To remedy this reference shift, the electronic logic 3 can be configured to determine the angles alpha, beta, gamma orientation of the first set 10 and correct the accelerations Axb Axi + i, ..., Avb Ayi + i,. .., Azb Azi + i, ... according to said angles alpha, beta, gamma.

Advantageously, comprises a step of determining accelerations implemented during a braking or a rectilinear acceleration of the vehicle 1 along the longitudinal axis z, the accelerations Axb Axi + i, ..., Ayi, Ayi + i, ..., Azi, Azi + i, ... being corrected from the accelerations determined during said braking or acceleration.

Preferably, using both a navigation instrument, such as a compass, equipping the first set 10, and the geolocation member 4, it is possible to determine the orientation of the first set 10 in the vehicle 1. In the case a braking or acceleration, it is possible to determine whether the vehicle 1 moves in a straight line if the direction of movement indicated by the compass does not vary or almost not, ie a few degrees at most. In this case, from the accelerations Axi5 Axi + i, ..., Ayi, Ayi + i, ..., Azb Azi + i, ... measured during this rectilinear braking, we can find the angles α, β, γ. This correction step may be periodically repeated during the path T.

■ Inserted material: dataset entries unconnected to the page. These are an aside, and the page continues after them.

import Summits.ValiantsHypothesis.ValiantsHypothesis.Theorems.SymPencilPerFourInnerRankTenFamily
import Mathlib.LinearAlgebra.Matrix.Nondegenerate

/-!
# Route `SymPencil` — inner rank of the `2 | 2` row split of `per_4`: reflected slices of a
# design are totally isotropic, and six independent slice vectors force twelve squares
# (`--supports` stmt-ValiantsHypothesis-5674 `SdcSuperquadratic`; (8,8) column of the size
# tables, cells `(8,8,10)` / `(8,8,11)`; rung currency only)

SETTING (as in `SymPencilPerFourInnerRankTenFamily`, `…PureSymm`).  A JOINT FAMILY is `c : ι → K`
and bilinear forms `t_r (u, y)`, `u = (a, b)`, `y = (y₂, y₃)`, with
`Σ_r c_r t_r(u, y)² = per (a; b; y₂; y₃)` identically; write `⟨x, x'⟩ = Σ_r c_r x_r x'_r` on `K^ι`.

**Theorem 1** (`slice_isotropic`, `slice_isotropic_left`).  If `v, w ∈ K⁴` satisfy
`v_k w_l + v_l w_k = 0` for all `k ≠ l` — equivalently the symmetric matrix
`P(v, w) = (per (e_k; e_l; v; w))_{k,l}` vanishes, e.g. the REFLECTED PAIRS
`v = s e_i + t e_j`, `w = s e_i - t e_j` (`offDiag_reflect_pair`) — then the slice
`T_{(v,w)} = {(t_r(u, (v, w)))_r : u ∈ K⁸}` is totally isotropic:
`⟨t(u,(v,w)), t(u',(v,w))⟩ = 0` for all `u, u'`; likewise the left slice
`{t((v,w), y) : y}`.  (Polarise the identity in `u`; the right-hand side is
`per (a; b'; v; w) + per (a'; b; v; w) = 0` because every `per (·; ·; v; w)` vanishes.)
No purity and no hypothesis on the weights `c_r` is used.

**Theorem 2** (`twelve_le_card_of_isotropic_six`, pure linear algebra).  If `u_1, …, u_6 ∈ K^ι`
are pairwise isotropic (`⟨u_m, u_m'⟩ = 0`) and there are test vectors `g_1, …, g_6` with
`det (⟨u_m, g_m'⟩) ≠ 0`, then `12 ≤ |ι|`: the map `ψ : x ↦ (⟨u_m, x⟩)_m` is onto `K⁶` (its values
at the `g`'s are independent), the `u_m` are independent and lie in `ker ψ`, so `6 ≤ |ι| - 6`.

**Corollaries** (`twelve_le_card_of_slice`, `…_of_slice_left`, `false_of_slice_six`,
`false_of_reflect_pair_six`): a joint family with at most eleven squares has every reflected
slice of dimension at most five — six slice vectors `t(U_m, (v,w))` with an invertible pairing
matrix against any six test vectors are contradictory.  This is the CRITERION by which the pure
Gram problem P1 of the memo `NOTE-p6g15-5674-IR12-reduction.md` (pure designs need twelve
squares) is attacked in `NOTE-p8g14-5674-P1-structure.md`: at every known twelve-square pure
design (Laplace `c = c' = 0`; the sporadic design `c = c' = c₀/2` found there, where all eight
coordinate slices `(e_k, e_k)` have dimension four) some reflected pair `(e_i + e_j, e_i - e_j)`
carries a six-dimensional slice, and no pure design with all reflected slices of dimension `≤ 5`
is known.

Honest framing: lemmas (a sufficient criterion); the cells `(8,8,10)`, `(8,8,11)` stay open; the
window `27 ≤ sdc(per_4) ≤ 29`, the crux `SdcSuperquadratic` and `VP ≠ VNP` are untouched.
No definitions, no named facts. [folklore]
-/

noncomputable section

-- single-conjunct layout: Sub = Summit, duplicated namespace component intended
set_option linter.dupNamespace false

namespace Summit.ValiantsHypothesis.ValiantsHypothesis.Theorems.SymPencilPerFourInnerRankIsotropicSlice

open Matrix Finset Module
open Summit.ValiantsHypothesis.ValiantsHypothesis.Theorems.SymPencilPerFourInnerRankRows
open Summit.ValiantsHypothesis.ValiantsHypothesis.Theorems.SymPencilPerFourInnerRankTenFamily

variable {K : Type*} [Field K] {ι : Type*} [Fintype ι]

/-! ### Permanents with a pair of rows whose symmetrised product is diagonal -/

/-- If `v_k w_l + v_l w_k = 0` for all `k ≠ l` then `per (a; b; v; w) = 0`. [folklore] -/
theorem per_eq_zero_of_offDiag (a b v w : Fin 4 → K)
    (h : ∀ k l : Fin 4, k ≠ l → v k * w l + v l * w k = 0) :
    (Matrix.of ![a, b, v, w]).permanent = 0 := by
  rw [permanent_of_rows, h 2 3 (by decide), h 1 3 (by decide), h 1 2 (by decide),
    h 0 3 (by decide), h 0 2 (by decide), h 0 1 (by decide)]
  ring

/-- If `a_k b_l + a_l b_k = 0` for all `k ≠ l` then `per (a; b; v; w) = 0` (swap the two row pairs,
cf. `SymPencilPerFourInnerRankSlots.per_swap_pairs`). [folklore] -/
theorem per_eq_zero_of_offDiag_left (a b v w : Fin 4 → K)
    (h : ∀ k l : Fin 4, k ≠ l → a k * b l + a l * b k = 0) :
    (Matrix.of ![a, b, v, w]).permanent = 0 := by
  have hswap : (Matrix.of ![a, b, v, w]).permanent = (Matrix.of ![v, w, a, b]).permanent := by
    simp only [permanent_of_rows]; ring
  rw [hswap]
  exact per_eq_zero_of_offDiag v w a b h

/-- **Reflected pairs.**  `v = s e_i + t e_j`, `w = s e_i - t e_j` (`i ≠ j`) satisfy
`v_k w_l + v_l w_k = 0` for all `k ≠ l`. [folklore] -/
theorem offDiag_reflect_pair (i j : Fin 4) (hij : i ≠ j) (s₀ t₀ : K) (k l : Fin 4)
    (hkl : k ≠ l) :
    (s₀ • (Pi.single i 1 : Fin 4 → K) + t₀ • (Pi.single j 1 : Fin 4 → K)) k *
        (s₀ • (Pi.single i 1 : Fin 4 → K) - t₀ • (Pi.single j 1 : Fin 4 → K)) l +
      (s₀ • (Pi.single i 1 : Fin 4 → K) + t₀ • (Pi.single j 1 : Fin 4 → K)) l *
        (s₀ • (Pi.single i 1 : Fin 4 → K) - t₀ • (Pi.single j 1 : Fin 4 → K)) k = 0 := by
  simp only [Pi.add_apply, Pi.sub_apply, Pi.smul_apply, Pi.single_apply, smul_eq_mul, mul_ite,
    mul_one, mul_zero]
  split_ifs <;> subst_vars <;>
    first
    | exact absurd rfl hkl
    | exact absurd rfl hij
    | ring

/-! ### Polarisation in `u` and isotropy of slices -/

/-- **Polarisation of the joint identity in `u = (a, b)`.** [folklore] -/
theorem polar_left (c : ι → K)
    (t : ι → (((Fin 4 → K) × (Fin 4 → K)) →ₗ[K] ((Fin 4 → K) × (Fin 4 → K)) →ₗ[K] K))
    (hJ : ∀ a b y₂ y₃ : Fin 4 → K,
      ∑ r, c r * (t r (a, b) (y₂, y₃)) ^ 2 = (Matrix.of ![a, b, y₂, y₃]).permanent)
    (a b a' b' y₂ y₃ : Fin 4 → K) :
    2 * ∑ r, c r * t r (a, b) (y₂, y₃) * t r (a', b') (y₂, y₃) =
      (Matrix.of ![a, b', y₂, y₃]).permanent + (Matrix.of ![a', b, y₂, y₃]).permanent := by
  have h1 := hJ (a + a') (b + b') y₂ y₃
  have h2 := hJ a b y₂ y₃
  have h3 := hJ a' b' y₂ y₃
  have hsplit : ∀ r, t r (a + a', b + b') (y₂, y₃) =
      t r (a, b) (y₂, y₃) + t r (a', b') (y₂, y₃) := fun r => by
    rw [← LinearMap.add_apply, ← map_add]; rfl
  simp_rw [hsplit] at h1
  -- `per` is additive in the rows `a` and `b`
  have hper : (Matrix.of ![a + a', b + b', y₂, y₃]).permanent =
      (Matrix.of ![a, b, y₂, y₃]).permanent + (Matrix.of ![a, b', y₂, y₃]).permanent +
        ((Matrix.of ![a', b, y₂, y₃]).permanent + (Matrix.of ![a', b', y₂, y₃]).permanent) := by
    simp only [permanent_of_rows, Pi.add_apply]; ring
  rw [hper] at h1
  have hsq : ∑ r, c r * (t r (a, b) (y₂, y₃) + t r (a', b') (y₂, y₃)) ^ 2 =
      ∑ r, c r * (t r (a, b) (y₂, y₃)) ^ 2 +
        2 * ∑ r, c r * t r (a, b) (y₂, y₃) * t r (a', b') (y₂, y₃) +
        ∑ r, c r * (t r (a', b') (y₂, y₃)) ^ 2 := by
    rw [Finset.mul_sum, ← Finset.sum_add_distrib, ← Finset.sum_add_distrib]
    exact Finset.sum_congr rfl fun r _ => by ring
  linear_combination h1 - h2 - h3 - hsq

/-- **Right slices with `P(v,w) = 0` are totally isotropic**: if `v_k w_l + v_l w_k = 0` for
`k ≠ l` then `⟨t(u,(v,w)), t(u',(v,w))⟩ = 0` for all `u, u' ∈ K⁸`. [folklore] -/
theorem slice_isotropic [CharZero K] (c : ι → K)
    (t : ι → (((Fin 4 → K) × (Fin 4 → K)) →ₗ[K] ((Fin 4 → K) × (Fin 4 → K)) →ₗ[K] K))
    (hJ : ∀ a b y₂ y₃ : Fin 4 → K,
      ∑ r, c r * (t r (a, b) (y₂, y₃)) ^ 2 = (Matrix.of ![a, b, y₂, y₃]).permanent)
    (v w : Fin 4 → K) (h : ∀ k l : Fin 4, k ≠ l → v k * w l + v l * w k = 0)
    (u u' : (Fin 4 → K) × (Fin 4 → K)) :
    ∑ r, c r * t r u (v, w) * t r u' (v, w) = 0 := by
  obtain ⟨a, b⟩ := u
  obtain ⟨a', b'⟩ := u'
  have hp := polar_left c t hJ a b a' b' v w
  rw [per_eq_zero_of_offDiag a b' v w h, per_eq_zero_of_offDiag a' b v w h, add_zero] at hp
  exact (mul_eq_zero.1 hp).resolve_left two_ne_zero

/-- **Left slices with `P(a,b) = 0` are totally isotropic**: if `a_k b_l + a_l b_k = 0` for
`k ≠ l` then `⟨t((a,b),y), t((a,b),y')⟩ = 0` for all `y, y' ∈ K⁸`. [folklore] -/
theorem slice_isotropic_left [CharZero K] (c : ι → K)
    (t : ι → (((Fin 4 → K) × (Fin 4 → K)) →ₗ[K] ((Fin 4 → K) × (Fin 4 → K)) →ₗ[K] K))
    (hJ : ∀ a b y₂ y₃ : Fin 4 → K,
      ∑ r, c r * (t r (a, b) (y₂, y₃)) ^ 2 = (Matrix.of ![a, b, y₂, y₃]).permanent)
    (a b : Fin 4 → K) (h : ∀ k l : Fin 4, k ≠ l → a k * b l + a l * b k = 0)
    (y y' : (Fin 4 → K) × (Fin 4 → K)) :
    ∑ r, c r * t r (a, b) y * t r (a, b) y' = 0 := by
  obtain ⟨y₂, y₃⟩ := y
  obtain ⟨y₂', y₃'⟩ := y'
  have hp := polar c t hJ a b y₂ y₃ y₂' y₃'
  rw [per_eq_zero_of_offDiag_left a b y₂ y₃' h, per_eq_zero_of_offDiag_left a b y₂' y₃ h,
    add_zero] at hp
  exact (mul_eq_zero.1 hp).resolve_left two_ne_zero

/-! ### Six independent isotropic vectors force twelve coordinates -/

/-- **Linear algebra core.**  Six pairwise `⟨·,·⟩_c`-isotropic vectors `u_m ∈ K^ι` whose pairing
matrix against six test vectors `g_m'` is invertible force `12 ≤ |ι|` (no hypothesis on the
weights `c_r`). [folklore] -/
theorem twelve_le_card_of_isotropic_six [DecidableEq ι] (c : ι → K) (u g : Fin 6 → ι → K)
    (hiso : ∀ m m' : Fin 6, ∑ r, c r * u m r * u m' r = 0)
    (hdet : (Matrix.of fun m m' : Fin 6 => ∑ r, c r * u m r * g m' r).det ≠ 0) :
    12 ≤ Fintype.card ι := by
  set P : Matrix (Fin 6) (Fin 6) K := Matrix.of fun m m' => ∑ r, c r * u m r * g m' r with hP
  -- `ψ x = (⟨u_m, x⟩)_m`
  let ψ : (ι → K) →ₗ[K] (Fin 6 → K) :=
    { toFun := fun x m => ∑ r, c r * u m r * x r
      map_add' := fun x y => by
        funext m
        simp only [Pi.add_apply, mul_add, Finset.sum_add_distrib]
      map_smul' := fun s x => by
        funext m
        simp only [Pi.smul_apply, smul_eq_mul, RingHom.id_apply, Finset.mul_sum]
        exact Finset.sum_congr rfl fun r _ => by ring }
  have hψ : ∀ x m, ψ x m = ∑ r, c r * u m r * x r := fun x m => rfl
  -- the values `ψ (g m')` are the columns of `P`, hence independent, hence `ψ` is onto
  have hcol : ∀ m', ψ (g m') = P.col m' := fun m' => by
    funext m; rw [hψ]; rfl
  have hli : LinearIndependent K (fun m' => ψ (g m')) := by
    rw [show (fun m' => ψ (g m')) = P.col from funext hcol]
    exact Matrix.linearIndependent_cols_of_det_ne_zero hdet
  have hrange : LinearMap.range ψ = ⊤ := by
    apply le_antisymm le_top
    have hspan : Submodule.span K (Set.range fun m' => ψ (g m')) = ⊤ :=
      hli.span_eq_top_of_card_eq_finrank' (by simp)
    rw [← hspan, Submodule.span_le]
    rintro _ ⟨m', rfl⟩
    exact LinearMap.mem_range_self ψ (g m')
  have hker : finrank K (LinearMap.ker ψ) + 6 = Fintype.card ι := by
    have h := LinearMap.finrank_range_add_finrank_ker ψ
    rw [hrange, finrank_top, finrank_fintype_fun_eq_card, finrank_fintype_fun_eq_card,
      Fintype.card_fin] at h
    omega
  -- the `u m` are independent and lie in `ker ψ`
  have hu : LinearIndependent K u := by
    rw [Fintype.linearIndependent_iff]
    intro a ha m
    have hvec : a ᵥ* P = 0 := by
      funext m'
      rw [Matrix.vecMul_eq_sum]
      simp only [Finset.sum_apply, Pi.smul_apply, smul_eq_mul, hP, Matrix.of_apply,
        Pi.zero_apply]
      have h0 : ∑ r, c r * (∑ m, a m • u m) r * g m' r = 0 := by
        rw [ha]; simp
      rw [← h0]
      simp only [Finset.sum_apply, Pi.smul_apply, smul_eq_mul, Finset.mul_sum, Finset.sum_mul]
      rw [Finset.sum_comm]
      exact Finset.sum_congr rfl fun r _ => Finset.sum_congr rfl fun m _ => by ring
    exact congr_fun (Matrix.eq_zero_of_vecMul_eq_zero hdet hvec) m
  have hle : Submodule.span K (Set.range u) ≤ LinearMap.ker ψ := by
    rw [Submodule.span_le]
    rintro _ ⟨m', rfl⟩
    rw [SetLike.mem_coe, LinearMap.mem_ker]
    funext m
    rw [hψ, Pi.zero_apply]
    exact hiso m m'
  have h6 : finrank K (Submodule.span K (Set.range u)) = 6 := by
    rw [finrank_span_eq_card hu, Fintype.card_fin]
  have hmono := Submodule.finrank_mono hle
  omega

/-- **Six independent vectors in a reflected right slice force twelve squares.**  With
`v_k w_l + v_l w_k = 0` (`k ≠ l`), six slice vectors `t(U_m, (v,w))` whose pairing matrix
against six test vectors is invertible give `12 ≤ |ι|`. [folklore] -/
theorem twelve_le_card_of_slice [CharZero K] [DecidableEq ι] (c : ι → K)
    (t : ι → (((Fin 4 → K) × (Fin 4 → K)) →ₗ[K] ((Fin 4 → K) × (Fin 4 → K)) →ₗ[K] K))
    (hJ : ∀ a b y₂ y₃ : Fin 4 → K,
      ∑ r, c r * (t r (a, b) (y₂, y₃)) ^ 2 = (Matrix.of ![a, b, y₂, y₃]).permanent)
    (v w : Fin 4 → K) (h : ∀ k l : Fin 4, k ≠ l → v k * w l + v l * w k = 0)
    (U : Fin 6 → (Fin 4 → K) × (Fin 4 → K)) (g : Fin 6 → ι → K)
    (hdet : (Matrix.of fun m m' : Fin 6 => ∑ r, c r * t r (U m) (v, w) * g m' r).det ≠ 0) :
    12 ≤ Fintype.card ι :=
  twelve_le_card_of_isotropic_six c (fun m r => t r (U m) (v, w)) g
    (fun m m' => slice_isotropic c t hJ v w h (U m) (U m')) hdet

/-- **Six independent vectors in a reflected left slice force twelve squares.** [folklore] -/
theorem twelve_le_card_of_slice_left [CharZero K] [DecidableEq ι] (c : ι → K)
    (t : ι → (((Fin 4 → K) × (Fin 4 → K)) →ₗ[K] ((Fin 4 → K) × (Fin 4 → K)) →ₗ[K] K))
    (hJ : ∀ a b y₂ y₃ : Fin 4 → K,
      ∑ r, c r * (t r (a, b) (y₂, y₃)) ^ 2 = (Matrix.of ![a, b, y₂, y₃]).permanent)
    (a b : Fin 4 → K) (h : ∀ k l : Fin 4, k ≠ l → a k * b l + a l * b k = 0)
    (Y : Fin 6 → (Fin 4 → K) × (Fin 4 → K)) (g : Fin 6 → ι → K)
    (hdet : (Matrix.of fun m m' : Fin 6 => ∑ r, c r * t r (a, b) (Y m) * g m' r).det ≠ 0) :
    12 ≤ Fintype.card ι :=
  twelve_le_card_of_isotropic_six c (fun m r => t r (a, b) (Y m)) g
    (fun m m' => slice_isotropic_left c t hJ a b h (Y m) (Y m')) hdet

/-- **At most eleven squares: every reflected right slice has dimension at most five** —
six slice vectors with an invertible pairing matrix are contradictory. [folklore] -/
theorem false_of_slice_six [CharZero K] [DecidableEq ι] (hι : Fintype.card ι ≤ 11) (c : ι → K)
    (t : ι → (((Fin 4 → K) × (Fin 4 → K)) →ₗ[K] ((Fin 4 → K) × (Fin 4 → K)) →ₗ[K] K))
    (hJ : ∀ a b y₂ y₃ : Fin 4 → K,
      ∑ r, c r * (t r (a, b) (y₂, y₃)) ^ 2 = (Matrix.of ![a, b, y₂, y₃]).permanent)
    (v w : Fin 4 → K) (h : ∀ k l : Fin 4, k ≠ l → v k * w l + v l * w k = 0)
    (U : Fin 6 → (Fin 4 → K) × (Fin 4 → K)) (g : Fin 6 → ι → K)
    (hdet : (Matrix.of fun m m' : Fin 6 => ∑ r, c r * t r (U m) (v, w) * g m' r).det ≠ 0) :
    False := by
  have h12 := twelve_le_card_of_slice c t hJ v w h U g hdet
  omega

/-- **Reflected coordinate pairs**: with `v = s e_i + t e_j`, `w = s e_i - t e_j` (`i ≠ j`), six
slice vectors `t(U_m,(v,w))` with an invertible pairing matrix contradict `|ι| ≤ 11`. [folklore] -/
theorem false_of_reflect_pair_six [CharZero K] [DecidableEq ι] (hι : Fintype.card ι ≤ 11)
    (c : ι → K)
    (t : ι → (((Fin 4 → K) × (Fin 4 → K)) →ₗ[K] ((Fin 4 → K) × (Fin 4 → K)) →ₗ[K] K))
    (hJ : ∀ a b y₂ y₃ : Fin 4 → K,
      ∑ r, c r * (t r (a, b) (y₂, y₃)) ^ 2 = (Matrix.of ![a, b, y₂, y₃]).permanent)
    (i j : Fin 4) (hij : i ≠ j) (s₀ t₀ : K)
    (U : Fin 6 → (Fin 4 → K) × (Fin 4 → K)) (g : Fin 6 → ι → K)
    (hdet : (Matrix.of fun m m' : Fin 6 => ∑ r, c r *
        t r (U m) (s₀ • (Pi.single i 1 : Fin 4 → K) + t₀ • Pi.single j 1,
          s₀ • (Pi.single i 1 : Fin 4 → K) - t₀ • Pi.single j 1) * g m' r).det ≠ 0) :
    False :=
  false_of_slice_six hι c t hJ _ _ (fun k l hkl => offDiag_reflect_pair i j hij s₀ t₀ k l hkl)
    U g hdet

end Summit.ValiantsHypothesis.ValiantsHypothesis.Theorems.SymPencilPerFourInnerRankIsotropicSlice

end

A radio transmitter 6 makes it possible to send by radio waves the data determined by the first set 10 to a second set 20 of the tracking device intended to be arranged at a distance from the vehicle 1. Note that in the context of the invention, "sending by radio data" means sending the data both in real time, that is, as soon as they have been determined, and in deferred, that is to say a certain time after the determination of said data, for example after the path T has been traveled.

Said second set 20 comprises an electronic logic 3 comprising a radio receiver 7 configured to receive by radio waves the positions Pi, Pi + i,..., The instantaneous speeds Vi, Vi + i, ... and the accelerations Ai, Α , + ι, ... of the vehicle 1 sent by the radio transmitter 6. These data are stored in a memory 8 of the electronic logic 3.

According to the invention, the electronic logic 3 is configured to compare each of the accelerations Ai, Ai + i, ... determined during the displacement of the vehicle 1 on the path T with a threshold value Sa determining a risk of overturning the vehicle 1 .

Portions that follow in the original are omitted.